Category Recognition by Top 10 Unigram (LSVC — 1450 data points)

Category Recognition by Top 10 Unigram (LSVC — 38202 data points)

Category Recognition by Top 10 Unigram (Multinom. — 38202 data points)

Category Recognition by Top 10 Bigrams (LSVC — 1450 data points)

Category Recognition by Top 10 Bigrams (LSVC — 38202 data points)

Category Recognition by Top 10 Bigrams (Multinom. 38202 data points)

Subcategory Recognition

We also evaluated different data structures with respect to how well our model can classify subcategories. Termite extracts a policy excerpt, determines which of our subcategories it relates to, and outputs a confidence score of that classification. In the first approach, Termite is able to extract multiple sentence policy excerpts, as well as single sentences. In the second, this model is constrained to only pull individual sentences. Comparing confidence scores between the two methods, we observed that breaking by sentences yields improved accuracy.

It is worth noting that sentence breaks affect the policy language that Termite pulls out. Below is an example of how two approaches yielded different confidence scores.

Despite augmenting our data to increase the size of our training data set, our model still suffered from category and subcategory imbalance. For example, we had significantly fewer examples of Deletion and Retention policies (2), relative to the other categories. In the future, we will need to annotate more full policies by hand to more sufficiently train our models.

Future Work

Model Tuning and Statistical Analysis

We want to conduct a more extensive exploration of model performance. This would involve testing and fine-tuning our grading mechanism, developing a better public accessibility score. In particular, we want to cover more topics and subtopics, such as the company’s stipulated court of legal jurisdiction, and encryption. We simply did not have enough time or bandwidth to devise a grading mechanism for these topics. We also would explore giving users the option to adjust their scores if they mark themselves as being within the jurisdiction of GDPR or CCPA.

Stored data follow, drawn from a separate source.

import Mathlib
import Summits.ValiantsHypothesis.ValiantsHypothesis.Theorems.NewtonUnitEquationsTwoProductsFormalLogLinearisationDefs
import Summits.ValiantsHypothesis.ValiantsHypothesis.Theorems.NewtonUnitEquationsTwoProductsFormalLogLinearisationTame
import Summits.ValiantsHypothesis.ValiantsHypothesis.Theorems.NewtonUnitEquationsTwoProductsFormalLogLinearisationStubRaysRung

/-!
# Crux `TwoProducts` (stmt-ValiantsHypothesis-5906), line `formal-log-linearisation`: the LIFTED PENCIL COUNT is necessary

The engine `LogSumEngine` of the registered line `Cruxes/TwoProducts/Lines/formal-log-linearisation.lean` (NOT the item's
skeleton of record) is crux-equivalent in the tree (`twoProducts_of_logSumEngine` p585696, `logSumEngine_of_twoProducts`
p586536).  The theory memo `memo-logSumEngine-core.md` (val-width-0318-p2, evidence n°45 on 5906) isolates its LIFTED form:
for two `m`-point configurations `A, B ⊂ ℂ^s` put `G μ = Σ_j A_j^μ − Σ_j B_j^μ`; a multi-index `μ` is PENCIL-VISIBLE for a
2-pencil of positive gradings `θ₁ + c·θ₂` if `G μ ≠ 0` and `μ` is the strict `(θ₁ + c θ₂)`-minimiser of `{ν : G ν ≠ 0}` for
some `c > 0`; `LiftedPencilCount` says pencil-visible multi-indices number `≤ 2^(a·m)·(s+2)^b`.  The memo sketches
"engine ⇒ LiftedPencilCount" with a rounding-and-carry construction.  This file proves the necessity for INTEGER pencils
(`θ₁, θ₂ : Fin s → ℕ`, positive) — the form every disprover search uses (weights are integers there), and with NO rounding:

  `liftedPencilCountNat_of_logSumEngine : (LogSumEngine body) → (LiftedPencilCount body with θ₁ θ₂ : Fin s → ℕ)`.

Construction.  Take the planar exponents `e_i := (θ₁ i, θ₂ i) ∈ ℕ² ∖ 0` themselves and the `s`-sparse tails
`u_j := Σ_i A_{ji} X^{e_i}`, `v_j := Σ_i B_{ji} X^{e_i}`.  The multinomial theorem lifts the line's log-coefficients:
`logDiff u v n = Σ_r Σ_{|k| = r} [π k = n] ((−1)^{r+1}/r)·multinomial(k)·G(k)` with `π k = Σ_i k_i • e_i`
(`logDiff_eq_lifted_sum`).  For the valid weight `ξ = (−1, −c)` one has `wt ξ (π k) = −Σ_i (θ₁ i + c θ₂ i) k_i`, so a
pencil-visible `μ` (i) has a fibre `π⁻¹(π μ)` on which `G` vanishes except at `μ` (another fibre point with `G ≠ 0` would
tie with `μ` in `θ_c`-weight, contradicting STRICT minimality) — hence `logDiff (π μ) = w_μ·G μ ≠ 0`; and (ii) beats every
other point of `logSupport` (each has a fibre point in `{G ≠ 0}`).  So `π` maps the pencil-visible set injectively into
`logVisible u v`, and the engine bounds it.  (Real pencils reduce to integer ones by rounding — an open condition on the
finitely many competitors below any weight level; not done here.)

Honest framing: a CONDITIONAL transfer on a non-record line (the engine is OPEN; this credits nothing); its value is to make
the integer-pencil `LiftedPencilCount` a tree-certified NECESSARY condition of the engine, hence of the crux `TwoProducts`
(a disprover target: a counterexample refutes the crux).  `TwoProducts` is OPEN; nothing here bears on `VP ≠ VNP`.

The memo's signature, for the strategist (kept as a comment, not a tagged definition):
```
def LiftedPencilCount : Prop :=
  ∃ a b : ℕ, ∀ (m s : ℕ) (A B : Fin m → Fin s → ℂ) (θ₁ θ₂ : Fin s → ℝ),
    (∀ i, 0 < θ₁ i) → (∀ i, 0 < θ₂ i) →
    ∀ S : Finset (Fin s → ℕ),
      (∀ μ ∈ S, (∑ j, ∏ i, A j i ^ μ i) ≠ (∑ j, ∏ i, B j i ^ μ i) ∧
        ∃ c : ℝ, 0 < c ∧ ∀ ν : Fin s → ℕ, ν ≠ μ →
          (∑ j, ∏ i, A j i ^ ν i) ≠ (∑ j, ∏ i, B j i ^ ν i) →
            ∑ i, (θ₁ i + c * θ₂ i) * (μ i : ℝ) < ∑ i, (θ₁ i + c * θ₂ i) * (ν i : ℝ)) →
      S.card ≤ 2 ^ (a * m) * (s + 2) ^ b
```
-/

set_option linter.dupNamespace false

noncomputable section

open scoped BigOperators
open MvPolynomial

namespace Summit.ValiantsHypothesis.ValiantsHypothesis.Theorems.NewtonUnitEquations.TwoProducts.FormalLogLinearisation

/-! ## The multinomial lifting of the log-coefficients -/

/-- Coefficients of a power of a sum of monomials (multinomial theorem): `coeff n ((Σ_i a_i X^{e_i})^r) =
Σ_{|k| = r} [Σ k_i e_i = n]·multinomial(k)·∏ a_i^{k_i}`. [folklore] -/
theorem coeff_pow_sum_monomial {s : ℕ} (e : Fin s → Expo) (a : Fin s → ℂ) (r : ℕ) (n : Expo) :
    coeff n ((∑ i, monomial (e i) (a i)) ^ r) =
      ∑ k ∈ (Finset.univ : Finset (Fin s)).piAntidiag r,
        (if ∑ i, k i • e i = n then (Nat.multinomial Finset.univ k : ℂ) else 0) * ∏ i, a i ^ k i := by
  classical
  rw [Finset.sum_pow_eq_sum_piAntidiag, coeff_sum]
  refine Finset.sum_congr rfl fun k _ => ?_
  have hprod : ∏ i, (monomial (e i) (a i) : MvPolynomial (Fin 2) ℂ) ^ k i =
      monomial (∑ i, k i • e i) (∏ i, a i ^ k i) := by
    simp_rw [monomial_pow]
    exact (monomial_sum_prod _ _ _).symm
  rw [hprod, ← C_eq_coe_nat, C_mul_monomial, coeff_monomial]
  split_ifs <;> simp

/-- The line's `logDiff` in lifted form: for tails `u_j = Σ_i A_{ji} X^{e_i}`, `v_j = Σ_i B_{ji} X^{e_i}`,
`logDiff u v n = Σ_{r=1}^{n₀+n₁} Σ_{|k| = r} [Σ k_i e_i = n]·((−1)^{r+1}/r)·multinomial(k)·G(k)`,
`G(k) = Σ_j A_j^k − Σ_j B_j^k`. [folklore] -/
theorem logDiff_eq_lifted_sum {m s : ℕ} (e : Fin s → Expo) (A B : Fin m → Fin s → ℂ) (n : Expo) :
    logDiff (fun j => ∑ i, monomial (e i) (A j i)) (fun j => ∑ i, monomial (e i) (B j i)) n =
      ∑ r ∈ Finset.Icc 1 (n 0 + n 1), ∑ k ∈ (Finset.univ : Finset (Fin s)).piAntidiag r,
        (if ∑ i, k i • e i = n then (-1 : ℂ) ^ (r + 1) / (r : ℂ) * (Nat.multinomial Finset.univ k : ℂ) else 0) *
          ((∑ j, ∏ i, A j i ^ k i) - (∑ j, ∏ i, B j i ^ k i)) := by
  classical
  unfold logDiff logCoeff
  simp only [coeff_pow_sum_monomial, Finset.mul_sum]
  rw [Finset.sum_comm (s := Finset.univ), Finset.sum_comm (s := Finset.univ) (t := Finset.Icc 1 (n 0 + n 1)),
    ← Finset.sum_sub_distrib]
  refine Finset.sum_congr rfl fun r _ => ?_
  rw [Finset.sum_comm, Finset.sum_comm (s := Finset.univ), ← Finset.sum_sub_distrib]
  refine Finset.sum_congr rfl fun k _ => ?_
  rw [← Finset.mul_sum, ← Finset.mul_sum, ← Finset.mul_sum, ← Finset.mul_sum]
  split_ifs <;> ring

/-! ## Weights of lifted points -/

/-- The planar exponent attached to a pair of pencil coordinates. [folklore] -/
theorem pencilExpo_apply (a b : ℕ) :
    (Finsupp.single (0 : Fin 2) a + Finsupp.single (1 : Fin 2) b : Expo) 0 = a ∧
      (Finsupp.single (0 : Fin 2) a + Finsupp.single (1 : Fin 2) b : Expo) 1 = b := by
  simp

/-- The weight `(−1, −c)` of a lifted point `Σ_i k_i e_i`, `e_i = (θ₁ i, θ₂ i)`, is `−Σ_i (θ₁ i + c θ₂ i) k_i`.
[folklore] -/
theorem wt_lift {s : ℕ} (θ₁ θ₂ : Fin s → ℕ) (c : ℝ) (k : Fin s → ℕ) :
    wt ![-1, -c] (∑ i, k i • (Finsupp.single (0 : Fin 2) (θ₁ i) + Finsupp.single (1 : Fin 2) (θ₂ i) : Expo)) =
      -∑ i, (((θ₁ i : ℕ) : ℝ) + c * ((θ₂ i : ℕ) : ℝ)) * ((k i : ℕ) : ℝ) := by
  simp only [wt, Matrix.cons_val_zero, Matrix.cons_val_one, Matrix.cons_val_fin_one, Finsupp.coe_finsetSum,
    Finset.sum_apply, Finsupp.coe_smul, Pi.smul_apply, smul_eq_mul, Finsupp.coe_add, Pi.add_apply,
    Finsupp.single_apply]
  simp only [show ((1 : Fin 2) = 0) = False by decide, show ((0 : Fin 2) = 1) = False by decide, if_true, if_false,
    add_zero, zero_add]
  push_cast
  rw [Finset.mul_sum, Finset.mul_sum, ← Finset.sum_neg_distrib, ← Finset.sum_add_distrib]
  refine Finset.sum_congr rfl fun i _ => ?_
  ring
import Summits.ResolutionOfSingularities.ResolutionOfSingularities.Theses.CyclicCovers
import Summits.ResolutionOfSingularities.ResolutionOfSingularities.Theses.Valuative
import Summits.ResolutionOfSingularities.ResolutionOfSingularities.Theorems.ValuativeTorsorToLurelOfTemkin

/-!
# `CyclicCovers.AbhyankarReduction` from `Valuative.TorsorToLurel`

Route `ResolutionOfSingularities/CyclicCovers`, crux `AbhyankarReduction`
(stmt-ResolutionOfSingularities-13707):

  `AbhyankarReduction := AsAscentRel → EluRegular → ∀ p, p.Prime → TORSOR_p → LUrel_p`.

Its conclusion is VERBATIM route Valuative's item `TorsorToLurel`
(stmt-ResolutionOfSingularities-10968), so the crux is implied by that item with the two
Cossart–Piltant hypotheses (`AsAscentRel` = Artin–Schreier ascent, `EluRegular` = embedded local
uniformization in regular models) UNUSED (`abhyankarReduction_of_torsorToLurel`, an inter-route
edge 10968 ⇒ 13707). Through the landed reductions of `TorsorToLurel`
(`ValuativeTorsorToLurelOfTemkin.lean`) the crux therefore holds modulo Temkin's inseparable
local uniformization theorem (Temkin 2013 = arXiv:0804.1554v3, Thm. 1.3.2, corrected relative
rendering `Temkin2013Relative`), i.e. modulo the single remaining leaf
`Temkin2013RelativeCurveSmoothFibre` (Thm. 3.3.1 for `k`-smooth generic fibres) of its proof cone
in the tree (`abhyankarReduction_of_temkin2013Relative`, `abhyankarReduction_of_smoothFibre`,
both CONDITIONAL on the named Literature fact). No tame descent (Kuhlmann 2000, Open Problem 11)
and no dimension hypothesis enter.
-/

noncomputable section

set_option linter.dupNamespace false -- mandated namespace of this single-conjunct summit

open Literature.AlgebraicGeometry.Resolution

namespace Summit.ResolutionOfSingularities.ResolutionOfSingularities.Theorems

open Summit.ResolutionOfSingularities.ResolutionOfSingularities.Theses

/-- **Inter-route edge.** Route Valuative's `TorsorToLurel` (local uniformization of
`α_p`-torsors over regular bases ⇒ relative local uniformization, every ground field of
characteristic `p`) implies route CyclicCovers' `AbhyankarReduction`; the hypotheses
`AsAscentRel` and `EluRegular` of the latter are not used. [folklore] -/
theorem abhyankarReduction_of_torsorToLurel (h : Valuative.TorsorToLurel) :
    CyclicCovers.AbhyankarReduction :=
  fun _ _ => h

/-- **The crux modulo Temkin's theorem** (CONDITIONAL on the named Literature fact
`Temkin2013Relative` = Temkin 2013, arXiv:0804.1554v3, Thm. 1.3.2, relative form, corrected
rendering), through `torsorToLurel_of_temkin2013Relative`. [cite: Temkin2013, Thm. 1.3.2] -/
theorem abhyankarReduction_of_temkin2013Relative (hTem : Temkin2013Relative.{0}) :
    CyclicCovers.AbhyankarReduction :=
  abhyankarReduction_of_torsorToLurel (torsorToLurel_of_temkin2013Relative hTem)

/-- The same, CONDITIONAL on the single remaining leaf of the tree's proof cone of Temkin's
theorem, `Temkin2013RelativeCurveSmoothFibre` (Temkin 2013, Thm. 3.3.1 for `k`-smooth generic
fibres), through `torsorToLurel_of_smoothFibre`. [cite: Temkin2013, Thm. 3.3.1] -/
theorem abhyankarReduction_of_smoothFibre (hsf : Temkin2013RelativeCurveSmoothFibre.{0}) :
    CyclicCovers.AbhyankarReduction :=
  abhyankarReduction_of_torsorToLurel (torsorToLurel_of_smoothFibre hsf)

end Summit.ResolutionOfSingularities.ResolutionOfSingularities.Theorems

end
import Summits.Ventures.CertifiedManyBodySolver.Downfold.EmeryAxialOrbitalWeight
import Summits.Ventures.CertifiedManyBodySolver.Downfold.EmeryBilayerMirror
import HarnessLib

/-!
# THE `s`-WEIGHT PROFILE IS NOT `v² = ((cos k_x − cos k_y)/2)²`: on every σ contour `v² = (u − u_node)(u + u_node + fsD/fsN)` (`u = x + y`)
# while the four-orbital Cu-4s weight is `w_s = (4a′γ₁/fsN)·(u − u_node)/W4(u)` — the `v²` heuristic for the bilayer / c-axis splitting
# under-weights the near-nodal arc by the factor `(1 + δ₄)·(1 + (u_an − u_node)/(2u_node + fsD/fsN)) ≥ 1 + δ₄`

Venture CertifiedManyBodySolver, cell `pub/hubbard-downfold` (stage S1; INFLATION-RULES-3to1-B §B.80 (f)–(h) — the k-PROFILE of the interlayer hopping that the
bilayer boxes' `tperp/t` rows (M257 Hg-1212, M260 Tl-2212, #33 Bi-2212, #18 YBa₂Cu₃O₇) and the S3 c-axis input carry as `t⊥(k) = t⊥·v(k)²`
[AndersenEtAl1995, Eq. (24)]), seat hubbard-downfold-mod-4 (technique B, g32); namespace `Summit.Ventures.CertifiedManyBodySolver.Downfold.Emery`.
Sequel of `EmeryAxialOrbitalWeight` (§B.78: on the four-orbital Fermi surface `w_s = a′·axialLin(t̄)/W4`, fixed-Fermi-surface coordinates),
`EmeryAxialFermiVelocity` (`fsT·axialLin = γ₀ + 8γ₁s`, `γ₁ > 0`, `harm_sub_node_eq`) and `EmeryBilayerMirror` §6 (the leading-order `v²` dictionary).
Everything PROVED (0 sorry; `ring`/`field_simp`/`linear_combination`). WHAT THIS IS NOT: a statement about any material; `a′ = t_sp²/(ε_s − ε_F)²` is a free
model input; first-order (Hellmann–Feynman) splittings; U = 0 one-body algebra.

* §1 `vsq_halfAngle`: `((cos k_x − cos k_y)/2)² = (x − y)²` in the half-angle variables `x = sin²(k_x/2)`, `y = sin²(k_y/2)`.
* §2 **`v²` ON A σ CONTOUR** (`vsq_on_contour`, `fsN ≠ 0`, `fsN1 ≠ 0`): `(x − y)² = (u − 2x_node)·(u + 2x_node + fsD/fsN)`, `u = x + y` — the contour
  relation `16fsN·xy = cA − 4fsD·u` makes `v²` a QUADRATIC in `u` whose roots are the node `u = 2x_node` and `−2x_node − fsD/fsN`; so along the Fermi
  surface `v²` is the node-vanishing factor `(u − u_node)` times the INCREASING affine factor `u + u_node + fsD/fsN` (`fsD/fsN = −1/(t′/t) − 2 > 0` in the
  cuprate regime).
* §3 **THE AXIAL NUMERATOR IN NODE FORM** (`axialLin_node_form`, `fsN, fsN1, fsT ≠ 0`): on the contour `axialLin = (4γ₁/fsN)·(u − 2x_node)` — affine in
  `u` with ONE zero, at the node (`γ₁ = axialGamma1 > 0`, `EmeryAxialFermiVelocity.axialGamma1_pos`).
* §4 **THE PROFILE LAW** (`sWeight4_profile_law`, fixed-Fermi-surface coordinates of `EmeryAxialOrbitalWeight` §3): on the four-orbital Fermi surface
  `w_s(k)·W4(k)·fsN·(u + 2x_node + fsD/fsN) = 4a′γ₁·v(k)²` — the Cu-4s weight (hence the first-order c-axis hopping `t⊥·w_s(k)` of a stack and, up to
  the odd/even level shift in the denominator, the first-order bilayer splitting `2t⊥_ss·w_s(k)` of `EmeryBilayerAxialSplitting`) IS `v²` DIVIDED BY TWO
  AFFINE FUNCTIONS OF `u`: the four-orbital energy denominator `W4 = ∂_ε charCubic + a′·axialLin` and the geometric factor `u + u_node + fsD/fsN`.
  Two-point form (`profile_ratio_two_point`): for contour points `P, P′` off the node,
  `(w_s(P)/w_s(P′))·(v²(P′)/v²(P)) = [W4(P′)(u′ + u_node + fsD/fsN)]/[W4(P)(u + u_node + fsD/fsN)]`.
* §5 **THE NEAR-NODAL ENHANCEMENT** (`nodalEnhancement`, `nodalEnhancement_eq`, `one_le_geomFactor`): normalising both profiles at the antinode
  `(1, y_a)`, the ratio of the true near-nodal weight to the `v²` prediction is the `u → u_node` value of §4's right side,
  `E = (W4(an)/W4(node))·G`, `G = (u_an + u_node + fsD/fsN)/(2u_node + fsD/fsN) = 1 + (u_an − u_node)/(2u_node + fsD/fsN) ≥ 1` (`u_an ≥ u_node` on
  every zone contour, `EmeryOrbitalWeightCheck.sum_mem_Icc_xNode_yFace`), and `W4(an)/W4(node) = 1 + δ₄` is the antinodal four-orbital form defect of
  `EmerySecularFormDefectAxial` (certified per typed row in router/EMERY-FORM-DEFECT.tsv): **the `(cos k_x − cos k_y)²` interlayer form factor, scaled to
  the antinodal splitting, UNDER-WEIGHTS the near-nodal splitting by `(1 + δ₄)·G`** — at the [AndersenEtAl1995] four-orbital point `2.5×` (float, cell file
  `bilayer-g32/explore/ex2.py`); census router/VSQ-PROFILE.tsv.
* §6 (appended) **POINTWISE DOMINATION AND THE SLOPE READING**: when `β₄(a′) ≥ 0` (`W4` non-decreasing toward the antinode, i.e. `δ₄ ≥ 0` — every typed
  row at the located slope) the `v²` form factor scaled to the antinode is a pointwise LOWER bound of `w_s` at every Fermi point (`one_le_profile_ratio`,
  via `W4_le_W4_of_beta4_nonneg`), so every Fermi-surface average built from `t⊥,max·v²` is a lower estimate of the first-order four-orbital value; and ONE
  profile ratio `R` READS the axial slope: `a′·(R·axialLin(P)g(P) − axialLin(P′)g(P′)) = ∂_εcharCubic(P′)g(P′) − R·∂_εcharCubic(P)g(P)`
  (`axialSlope_linear_of_profile_ratio`, `axialSlope_eq_of_profile_ratio`) — the free `a′ = t_sp²/(ε_s − ε_F)²` becomes readable from a bilayer band
  structure, a c-axis warping profile or projected `s` weights at two Fermi points.

Sources: [AndersenEtAl1995, Eq. (24) (`t⊥(k) ∝ v²`), §6 (the `x, y` contour variables)]; [ChakravartyEtAl1993InterlayerTunneling] is NOT cited (no
claim about mechanisms); [folklore] algebra.
-/

noncomputable section

namespace Summit.Ventures.CertifiedManyBodySolver.Downfold.Emery

open Real Set

/-! ## §1 `v²` in the half-angle variables -/

/-- `((cos k_x − cos k_y)/2)² = (sin²(k_x/2) − sin²(k_y/2))²`. [cite: AndersenEtAl1995, Eq. (24) and §6] -/
theorem vsq_halfAngle (kx ky : ℝ) :
    ((Real.cos kx - Real.cos ky) / 2) ^ 2 = (Real.sin (kx / 2) ^ 2 - Real.sin (ky / 2) ^ 2) ^ 2 := by
  rw [Literature.Probability.LatticeModels.cos_eq_one_sub_two_mul_sin_half_sq kx,
    Literature.Probability.LatticeModels.cos_eq_one_sub_two_mul_sin_half_sq ky]
  ring

/-! ## §2 `v²` on a σ contour is `(u − u_node)` times an increasing affine factor -/

/-- **`v²` ON THE CONTOUR**: `(x − y)² = (x + y − 2x_node)·(x + y + 2x_node + fsD/fsN)` at every point of the `ε`-contour (`fsN ≠ 0`, `fsN1 ≠ 0`).
[folklore] -/
theorem vsq_on_contour {Δ tpd tpp c x y ε : ℝ} (hN : fsN tpd tpp c ε ≠ 0) (hN1 : fsN1 tpd tpp c ε ≠ 0)
    (hP : charCubic Δ tpd tpp c x y ε = 0) :
    (x - y) ^ 2 = (x + y - 2 * xNode Δ tpd tpp c ε) * (x + y + 2 * xNode Δ tpd tpp c ε + fsD Δ tpd c ε / fsN tpd tpp c ε) := by
  have h1 := hP
  have h2 := charCubic_xNode (Δ := Δ) hN1
  rw [charCubic_bilinear] at h1 h2
  rw [eq_comm]
  field_simp
  linear_combination (-(1:ℝ) / 4) * h1 + ((1:ℝ) / 4) * h2

/-- The geometric factor is increasing in `u` (slope 1) and, in the cuprate regime `fsD, fsN > 0`, positive at the node for `x_node ≥ 0`. [folklore] -/
theorem vsq_factor_pos {Δ tpd tpp c ε u : ℝ} (hN : 0 < fsN tpd tpp c ε) (hD : 0 < fsD Δ tpd c ε)
    (hxn : 0 ≤ xNode Δ tpd tpp c ε) (hu : 2 * xNode Δ tpd tpp c ε ≤ u) :
    0 < u + 2 * xNode Δ tpd tpp c ε + fsD Δ tpd c ε / fsN tpd tpp c ε := by
  have : 0 < fsD Δ tpd c ε / fsN tpd tpp c ε := div_pos hD hN
  linarith

/-! ## §3 The axial numerator in node form -/

/-- **`axialLin = (4γ₁/fsN)·(u − 2x_node)` ON THE CONTOUR** (`fsN, fsN1, fsT ≠ 0`). [folklore] -/
theorem axialLin_node_form {Δ tpd tpp c x y ε : ℝ} (hN : fsN tpd tpp c ε ≠ 0) (hN1 : fsN1 tpd tpp c ε ≠ 0)
    (hT : fsT Δ tpd tpp c ε ≠ 0) (hP : charCubic Δ tpd tpp c x y ε = 0) :
    axialLin Δ tpd tpp c x y ε = 4 * axialGamma1 Δ tpd tpp c ε / fsN tpd tpp c ε * (x + y - 2 * xNode Δ tpd tpp c ε) := by
  have h2 := fsT_mul_axialLin_sub Δ tpd tpp c x y ε
  rw [hP, mul_zero, sub_zero] at h2
  have hn := axialGamma_node (Δ := Δ) hN1
  have hh := harm_sub_node_eq hN1 hP
  -- `fsT·axialLin = 8γ₁(s − s_node)` and `8fsN(s − s_node) = 4fsT(u − 2x_node)`
  have key : fsN tpd tpp c ε * (fsT Δ tpd tpp c ε * axialLin Δ tpd tpp c x y ε) =
      fsT Δ tpd tpp c ε * (4 * axialGamma1 Δ tpd tpp c ε * (x + y - 2 * xNode Δ tpd tpp c ε)) := by
    linear_combination fsN tpd tpp c ε * h2 + fsN tpd tpp c ε * hn + axialGamma1 Δ tpd tpp c ε * hh
  have key2 : fsN tpd tpp c ε * axialLin Δ tpd tpp c x y ε = 4 * axialGamma1 Δ tpd tpp c ε * (x + y - 2 * xNode Δ tpd tpp c ε) :=
    mul_left_cancel₀ hT (by linear_combination key)
  rw [eq_comm, div_mul_eq_mul_div, div_eq_iff hN]
  linear_combination -key2

/-! ## §4 The profile law: `w_s` is `v²` over two affine functions of `u` -/

/-- **THE PROFILE LAW** (fixed Fermi surface: frozen couplings `t̄ = (t_pp, t_pp′)`, direct `t̄ − α`, `T = α(ε_s − ε)`, slope `a′ = α/(ε_s − ε)`; contour point
with `fsN, fsN1, fsT ≠ 0`, `W4 ≠ 0`): `w_s·W4·fsN·(u + 2x_node + fsD/fsN) = 4a′γ₁·(x − y)²`. [folklore] -/
theorem sWeight4_profile_law {Δ εs tpd tpp c α T x y ε : ℝ} (hε : εs - ε ≠ 0) (hTα : T = α * (εs - ε))
    (hP : charCubic Δ tpd tpp c x y ε = 0) (hN : fsN tpd tpp c ε ≠ 0) (hN1 : fsN1 tpd tpp c ε ≠ 0) (hT : fsT Δ tpd tpp c ε ≠ 0)
    (hW4 : W4 Δ tpd tpp c (α / (εs - ε)) x y ε ≠ 0) :
    sWeight4 Δ εs tpd (tpp - α) (c - α) T x y ε * W4 Δ tpd tpp c (α / (εs - ε)) x y ε * fsN tpd tpp c ε *
        (x + y + 2 * xNode Δ tpd tpp c ε + fsD Δ tpd c ε / fsN tpd tpp c ε) =
      4 * (α / (εs - ε)) * axialGamma1 Δ tpd tpp c ε * (x - y) ^ 2 := by
  rw [sWeight4_fixedFS hε hTα hP, div_mul_cancel₀ _ hW4, vsq_on_contour hN hN1 hP, axialLin_node_form hN hN1 hT hP]
  field_simp

/-- **TWO-POINT FORM**: for two points `P = (x, y)`, `P′ = (x′, y′)` of the same four-orbital Fermi surface, both off the node (`v² ≠ 0`) with non-zero
weights' denominators, `(w_s(P)·v²(P′))·[W4(P)(u + 2x_node + fsD/fsN)] = (w_s(P′)·v²(P))·[W4(P′)(u′ + 2x_node + fsD/fsN)]` — the antinode-normalised
`w_s` profile over the antinode-normalised `v²` profile is the ratio of the two affine denominators. [folklore] -/
theorem profile_ratio_two_point {Δ εs tpd tpp c α T x y x' y' ε : ℝ} (hε : εs - ε ≠ 0) (hTα : T = α * (εs - ε))
    (hP : charCubic Δ tpd tpp c x y ε = 0) (hP' : charCubic Δ tpd tpp c x' y' ε = 0)
    (hN : fsN tpd tpp c ε ≠ 0) (hN1 : fsN1 tpd tpp c ε ≠ 0) (hT : fsT Δ tpd tpp c ε ≠ 0)
    (hW4 : W4 Δ tpd tpp c (α / (εs - ε)) x y ε ≠ 0) (hW4' : W4 Δ tpd tpp c (α / (εs - ε)) x' y' ε ≠ 0) :
    sWeight4 Δ εs tpd (tpp - α) (c - α) T x y ε * (x' - y') ^ 2 *
        (W4 Δ tpd tpp c (α / (εs - ε)) x y ε * (x + y + 2 * xNode Δ tpd tpp c ε + fsD Δ tpd c ε / fsN tpd tpp c ε)) =
      sWeight4 Δ εs tpd (tpp - α) (c - α) T x' y' ε * (x - y) ^ 2 *
        (W4 Δ tpd tpp c (α / (εs - ε)) x' y' ε * (x' + y' + 2 * xNode Δ tpd tpp c ε + fsD Δ tpd c ε / fsN tpd tpp c ε)) := by
  have h := sWeight4_profile_law hε hTα hP hN hN1 hT hW4
  have h' := sWeight4_profile_law hε hTα hP' hN hN1 hT hW4'
  have e : sWeight4 Δ εs tpd (tpp - α) (c - α) T x y ε * (x' - y') ^ 2 *
        (W4 Δ tpd tpp c (α / (εs - ε)) x y ε * (x + y + 2 * xNode Δ tpd tpp c ε + fsD Δ tpd c ε / fsN tpd tpp c ε)) * fsN tpd tpp c ε =
      sWeight4 Δ εs tpd (tpp - α) (c - α) T x' y' ε * (x - y) ^ 2 *
        (W4 Δ tpd tpp c (α / (εs - ε)) x' y' ε * (x' + y' + 2 * xNode Δ tpd tpp c ε + fsD Δ tpd c ε / fsN tpd tpp c ε)) * fsN tpd tpp c ε := by
    linear_combination (x' - y') ^ 2 * h - (x - y) ^ 2 * h'
  exact mul_right_cancel₀ hN e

Considering that we mostly used frequency based models, we want to explore models that utilize a greater degree of language contextualization. Full-document sequence models for initial subtopic labelling could also work, but we didn’t have the time or data for it. However, this could be achievable with more training data. It also would be interesting to assess whether the contextualized model performance between two strategies: training on entire text paragraphs, or by single sentences.

We want to improve the web scraper to assess new terms & conditions whenever you’re online and the Terms and Conditions box (ie the prompt with “I agree”) pop ups. We want to implement local caching of agreements so that we don’t have to ping the server for sites the user regularly frequents. Additionally, we want to incorporate more caching on the user side (for model scores and website metadata) to similarly decrease server pings. For future model training, we would want to store text bodies in a long term database.

Usability Research

Having launched our minimum viable product, an immediate future work priority is usability research. One can conduct usability tests actively, such as facilitating a product test over zoom. Alternatively, a passive approach can involve devising a pre- and post-test survey, written test instructions, perhaps recording a user’s engagement with the product, and finally a set of written instructions and approaches. The former offers more controlled insights, but also risks the introduction of facilitation bias. That is to say, having a person guide you through the test doesn’t accurately reflect the end-user reality, who will likely use our product when they are by themselves. User behaviors are influenced by their environments. The latter can be more easily scaled using platforms such as MechanicalTurk or UserTesting. Ideally, we would use a mixture of both methods and report the results of both.